State of the world today for children

In many developed countries, children have never had it so good, with access to education, health care, the internet and much more.

But millions more are facing unprecedented upheaval. More than 50 million children have been uprooted from their homes due to conflict, poverty and climate change while millions more face violence in their communities. According to the UN, around 263 million children do not attend school and last year nearly six million children under five died from mostly preventable diseases.

This picture of a wounded Syrian boy captures just a fragment of the horrors of AleppoPlay!00:40

Children in Syria are living in fear every day. The relentless bombardment forced schools in east Aleppo, many of which already operate from basements because of government attacks, to close on Saturday and Sunday “for the safety of students and teachers, after the barbarous aerial strikes”, according to humanitarian coordinator for Syria Ali al-Za’atari and regional humanitarian coordinator Kevin Kennedy. Staff were forced to evacuate the east’s only children’s hospital because of repeated attacks, removing babies from incubators.

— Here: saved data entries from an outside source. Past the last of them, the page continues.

/-
Copyright: public-audit package `pub-balaban` (b2b-balaban), seat pv09-g5. Released under Apache 2.0 like Mathlib.
-/
import Literature.MathematicalPhysics.QuantumFieldTheory.Balaban1983to89.B6Lemma24Torus
import Literature.MathematicalPhysics.QuantumFieldTheory.Balaban1983to89.B5Bounds167Lattice

/-!
# B6 (2.153) on the whole torus T^(k) for the CONCRETE objects of the package: the (1.66) form and Lemma 2.4 on T

Source under audit: T. Bałaban, *Propagators and renormalization transformations for lattice gauge theories.
II*, Commun. Math. Phys. **96** (1984) 223–250 [B6], (2.152)–(2.153) p. 249, (2.118) p. 243; and *… I*, Commun.
Math. Phys. **95** (1984) 17–40 [B5], (1.65)–(1.67) p. 29.  Quotations read by this seat from the ×2 page renders
`run/shared/lean/pub/pub-balaban/b2b-balaban-ref1/pages/1984-cmp96-propagators-rt-II/…-p021-x2.png` (p. 243),
`…-p027-x2.png` (p. 249) (journal page = PDF page + 222) and `…/1984-cmp95-propagators-rt-I/…-p013-x2.png`
(B5 p. 29; journal page = PDF page + 16), not from an OCR layer.

CITATION HEADER (lean-in-tree rule).  Cell `pub-balaban`, unit `b2b-balaban-pv09-g5` (surge node prover #09,
gen 5; journal claim G-B6-2153-TORUS, self-assigned under the yield clause).  Siblings imported, none edited:
`…B6Lemma24Torus` (this lineage, gen 5: Lemma 2.4 (2.128) with the printed constant on the torus, `lemma24_torus`;
the torus carriers `torusCarrier`; the periodic-configuration model `IsPeriodic`, `pbox`, `normSqT`, `d1SqT`,
`q1SqT`, `faces`, `coarseSites`) and `…B5Bounds167Lattice` (pv15 lineage: the unit torus `Tor M = Π_μ ℤ/M_μ` of
`…B5Prop11Plancherel`, the form `formDk n M` = THIRD EXPRESSION of (1.66), `d1Sq` = ⟨∂₁B, ∂₁B⟩, and (1.67) for them
as the THEOREM `ineq167` with γ₀ = (4/π²)^{d+2}); through them `B6` (`LowerBound2153`), `B6TreeGaugePoincare`
(`Cfg`, `curl`), `B6BondElimination` (`unitVec`, `treeBonds`), `B6Lemma24PrintedShape` (`q1`, `contourSum`).

## What is printed (verbatim)

* [B6] p. 249, the use-site: *"Next let us consider the inequality (2.128) in Lemma 2.4 again. We will apply it in
  the following situation. Doing a k + 1 renormalization transformation we have to calculate an integral of the
  form  const ∫dB δ(QB) δ_{Ax}(B) e^{−½⟨B,Δ_kB⟩} F(B)  (1.152) [sic: (2.152)]  on the whole lattice T^{(k)}, or on a
  subset Λ ⊂ T^{(k)}. Using (2.118) and (2.128) we get  ⟨B, Δ_kB⟩ ≥ (γ₀/(12d²)) L^{−d−1} ‖B‖²,  or
  Δ_k ≥ (γ₀/(12d²)) L^{−d−1}  (2.153)  on the subspace of B satisfying: QB = 0, B(Γ_{y,x}) = 0 for x ∈ B(y)."*
  (v1/v1.1 of this header carried a NON-verbatim rendering of this passage, typed from memory; corrected in v1.2 —
  journal CORRECTION line of this seat, 2026-08-19.)
* [B6] p. 243: *"Thus both factors are equal and in fact the quadratic forms are equal to ⟨B, Δ_jB⟩ given by (1.66)
  and satisfying (1.67):  γ₀‖∂₁B‖² ≤ ⟨B, Δ_jB⟩ ≤ γ₁‖∂₁B‖².  (2.118)"* (the series' restatement of B5 (1.67)).
* [B6] p. 245, Lemma 2.4's conventions: *"Let a set Λ ⊂ Z^d be a sum of blocks, Λ = B(Λ′). We denote by Λ also a set
  of bonds b such that at least one of the end-points b₋, b₊ belongs to Λ. … We put B = 0 outside Λ."*
* [B5] p. 29: *"The action Δ_k is thus defined by ⟨B, Δ_kB⟩ = ⟨∂H_kB, ∂H_kB⟩. (1.65) Using formulas (1.60) or
  (1.63) we obtain the following expression ⟨B, Δ_kB⟩ = ½Σ_{μ,ν}⟨(∂¹_μB_ν − ∂¹_νB_μ), …⟩ = ⟨∂₁B, σ_k∂₁B⟩ =
  ½Σ_{μ,ν}(2π)^{−d}∫dp′ (…) |(∂₁B)~_{μν}(p′)|². (1.66) The function under the integral is bounded from below and
  above by positive constants γ₀, γ₁ dependent on d only, so we have γ₀⟨∂₁B, ∂₁B⟩ ≤ ⟨B, Δ_kB⟩ ≤ γ₁⟨∂₁B, ∂₁B⟩.
  (1.67)"*

## What this file proves (kernel-checked, no `sorry`; nothing printed is asserted without proof)

The p. 249 passage *"Using (2.118) and (2.128) we get … (2.153)"* — in BOTH printed cases, *"on the whole lattice
T^{(k)}"* (§§4–6) and *"or on a subset Λ ⊂ T^{(k)}"* (§7, v1.2) — as a THEOREM of the package for the two CONCRETE
objects the tree already holds, joined by an explicit dictionary:

* the DICTIONARY (§§1–3) between the two typings of "a configuration on the torus T" present in the tree —
  (a) `…B6Lemma24Torus`: an M-periodic configuration `B : Cfg d` on the unit bonds of Z^d, sums over the base
  points of the box Π_i[0, M_i) (`normSqT`, `d1SqT`, `q1SqT`); (b) `…B5Bounds167Lattice`: a real vector field
  `B : Tor M × Fin d → ℝ` on `Tor M = Π_μ ZMod (M μ)` read in ℂ (`ofRealCfg`), with `d1Sq M` = ½Σ_{μ,ν}Σ_x
  |(∂¹_μB_ν − ∂¹_νB_μ)(x)|².  `lift M B` (Z^d-periodic extension, `isPeriodic_lift`) and `restrict M B` (box
  representatives, `lift_restrict`) are inverse to each other on periodic configurations; the box is in bijection
  with `Tor M` (`sum_pbox_toT`); the plaquette variable `B6TreeGaugePoincare.curl` of the lift IS B5's
  `∂¹_jB_μ − ∂¹_μB_j` at the residue class (`curl_lift`, same sign convention); hence
  `d1SqT M (lift M B) = B5Bounds167Lattice.d1Sq M (ofRealCfg M B)` (`d1SqT_lift`: the once-each plaquette sum
  Σ_{j<μ} equals the printed ½Σ_{μ,ν} over ordered pairs, `half_sum_offDiag`) and
  `normSqT M (lift M B) = Σ_x Σ_ν B(x,ν)²` (`normSqT_lift`);
* `lowerBound2153_lattice` (§4): for every d ≥ 2, L ≥ 1, n ≥ 1 (n = L^k fine points per unit length enters only
  the weight of (1.66)), every torus `M` with `NeZero (M μ)` and L ∣ M_μ, and every real vector field B on `Tor M`
  in the gauge (2.121) on the blocks of T′ with (Q₁B)(c) = 0 at every coarse bond c of T:
  ((4/π²)^{d+2}/(12d²)) · L^{−(d+1)} · Σ_x Σ_ν B(x,ν)² ≤ `formDk n M (ofRealCfg M B)` — i.e. (2.153) with
  γ₀ = the package's (1.67) constant, from `B6Lemma24Torus.lemma24_torus` (p182680) and
  `B5Bounds167Lattice.ineq167` BY NAME; `lowerBound2153_lattice_contour` takes (2.121) in its printed contour form;
* the TYPED NODE `B6.LowerBound2153 d L ((4/π²)^{d+2}) (torus carriers) (formT) QZero` (§5,
  `lowerBound2153_torusCarrier`, `…_faces`, `…_faces18`) where `formT n M B := formDk n M (ofRealCfg M (restrict M B))`
  is the (1.66) form of the torus configuration B — with NO (2.118) hypothesis: for these carriers (2.118) is the
  theorem `formT_ge` (= `ineq167` through the dictionary).  This answers advisory A1 of the cross-read of
  `…B6Lemma24Torus` (cell REFEREE6 E101: its `lowerBound2153_torus` takes (2.118) as a hypothesis on all
  configurations) by discharging the hypothesis for the concrete form.
* v1.1 (append-only, §6): the SAME two typed nodes stated on B5's OWN configuration type — `torCarrier L M :
  B6.TreeData` with `Cfg := Tor M × Fin d → ℝ` (literally the configuration type of
  `B5Bounds167Lattice.formOfLatticeR n M`, `torCarrier_cfg`), TreeGauge = (2.121) on T′ for the periodic extension,
  `d1Sq := B5Bounds167Lattice.d1Sq M (ofRealCfg M B)`, `normSq := Σ_x Σ_ν B(x,ν)²`: `lemma24Printed_tor :
  B6.Lemma24Printed d L (fun i => torCarrier L (M i))` and `lowerBound2153_tor : B6.LowerBound2153 d L ((4/π²)^{d+2})
  (fun i => torCarrier L (M i)) (fun i B => (formOfLatticeR (n i) (M i)).formΔk B) QZero` — the Lemma-2.4 and (2.153)
  leaves on the same carriers as the (1.67) leaf `B5Bounds167Lattice.bounds167_formOfLatticeR`, so that a binding
  can take both without the lift/restrict dictionary (here (2.118) holds for EVERY configuration of the carrier, and
  `B6.lowerBound2153_of_lemma24` applies verbatim).
* v1.2 (append-only, §7; + the header's quotation corrections): the case *"or on a subset Λ ⊂ T^{(k)}"* of the same
  p. 249 passage, in the reading of HONEST SCOPE (ii) — `lemma24_torus_subset` ((2.128) on T for B = 0 outside
  Λ = B(Λ′₀), gauge (2.121) on the blocks of Λ′₀ only, Q₁-sum over the coarse bonds meeting Λ′₀: a COROLLARY of
  `lemma24_torus`, since the other blocks are in the gauge automatically and the other Q₁-terms vanish),
  `lowerBound2153_lattice_subset` ((2.153) for the (1.66) form at such B), and the typed nodes
  `lemma24Printed_torSub` / `lowerBound2153_torSub(_faces)` for the carriers `torCarrierSub L M Λ′₀` (TreeGauge :=
  support condition ∧ (2.121) on Λ′₀) with B5's own form; `facesOf_univ`: Λ′₀ ⊇ T′ gives back the whole-torus case.

## HONEST SCOPE (what is NOT claimed)

(i) `formDk` is ⟨B, Δ_kB⟩ AS GIVEN BY THE THIRD EXPRESSION OF (1.66) (torus momentum sum with the unitary DFT);
that this quadratic form IS (1.65) ⟨∂H_kB, ∂H_kB⟩ for the minimiser H_kB of (1.59)/(1.60) is NOT certified in the
kernel for these concrete objects (`…B5Bounds167Lattice` header, «What is NOT claimed» (1); the cell holds (1.66)
by hand and numerically) — so "Δ_k ≥ …" is certified for the (1.66)-form, and for the operator Δ_k of (1.65) only
relative to that identity.  (ii) The case *"or on a subset Λ ⊂ T^{(k)}"* (§7) is READ as follows: Λ = B(Λ′₀) for a
set Λ′₀ ⊆ T′ of coarse sites, B ranges over the configurations on T with *"B = 0 outside Λ"* in Lemma 2.4's bond
convention (B(b) = 0 unless b₋ or b₊ lies in Λ; sites of T compared through their box representatives), the form
is the SAME torus form ⟨B, Δ_kB⟩ of (1.66) evaluated at such B (the variables B↾Λ of (2.154)), and the constraints
are (2.121) on the blocks B(y), y ∈ Λ′₀, and (Q₁B)(c) = 0 on the coarse bonds c of T with c₋ or c₊ in Λ′₀; any
other meaning of "on a subset Λ" (e.g. a differently defined restricted operator) is NOT addressed.  v1/v1.1 of
this file did not treat the subset case at all.
(iii) γ₀ = (4/π²)^{d+2} is the PACKAGE's constant (the print attributes no value); d ≥ 2 (for d = 1 there are no
plaquettes).  (iv) The constraint "QB = 0" is read as (Q₁B)(c) = 0 with Q₁ verbatim from (2.125)
(`B6Lemma24PrintedShape.q1`), equivalently the B5 (1.8) three-contour average (`…_faces18`, via
`B6Lemma24Torus.q18_eq_q1_torus`); "B(Γ_{y,x}) = 0" as the tree gauge (2.121) on the blocks B(y), y ∈ T′, stated on
the periodic extension `lift M B` (every bond of Γ_{y,x}, x ∈ B(y), y ∈ T′ lies in the box, so this is a condition
on B itself).
-/

open Finset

“On this Children’s Day, we must confront the uncomfortable truth that around the world, the rights of millions of children are being violated every day,” Anthony Lake, Unicef Executive Director, said.

Children collect firewood amid the rubble of Aleppo this week
Children collect firewood amid the rubble of Aleppo this week CREDIT: REUTERS

“They’re being violated in eastern Aleppo and other besieged areas across Syria, where children are cut off from food, water, and medical care,” he said, adding their rights were also being violated in Yemen, northeastern Nigeria and South Sudan.

“They’re being violated around the world, in every country, wherever children are the victims of violence, abuse and exploitation,” he said.

How to help

There are many ways to help promote children’s rights and donate money, but one of the most high-profile causes in the UK is Children in Need, which took place on Friday.

This year the live Appeal Show raised a record total of nearly £47 million in a night of tributes to the late Sir Terry Wogan – an impressive rise from last year’s total of £37.1 million.

Announcing the sum, Presenter Rochelle Humes said: “That’s absolutely incredible and I just know how proud Sir Terry would have been.”

Children In Need aims to protect every child in the UK and currently supports 2,400 projects across the nation.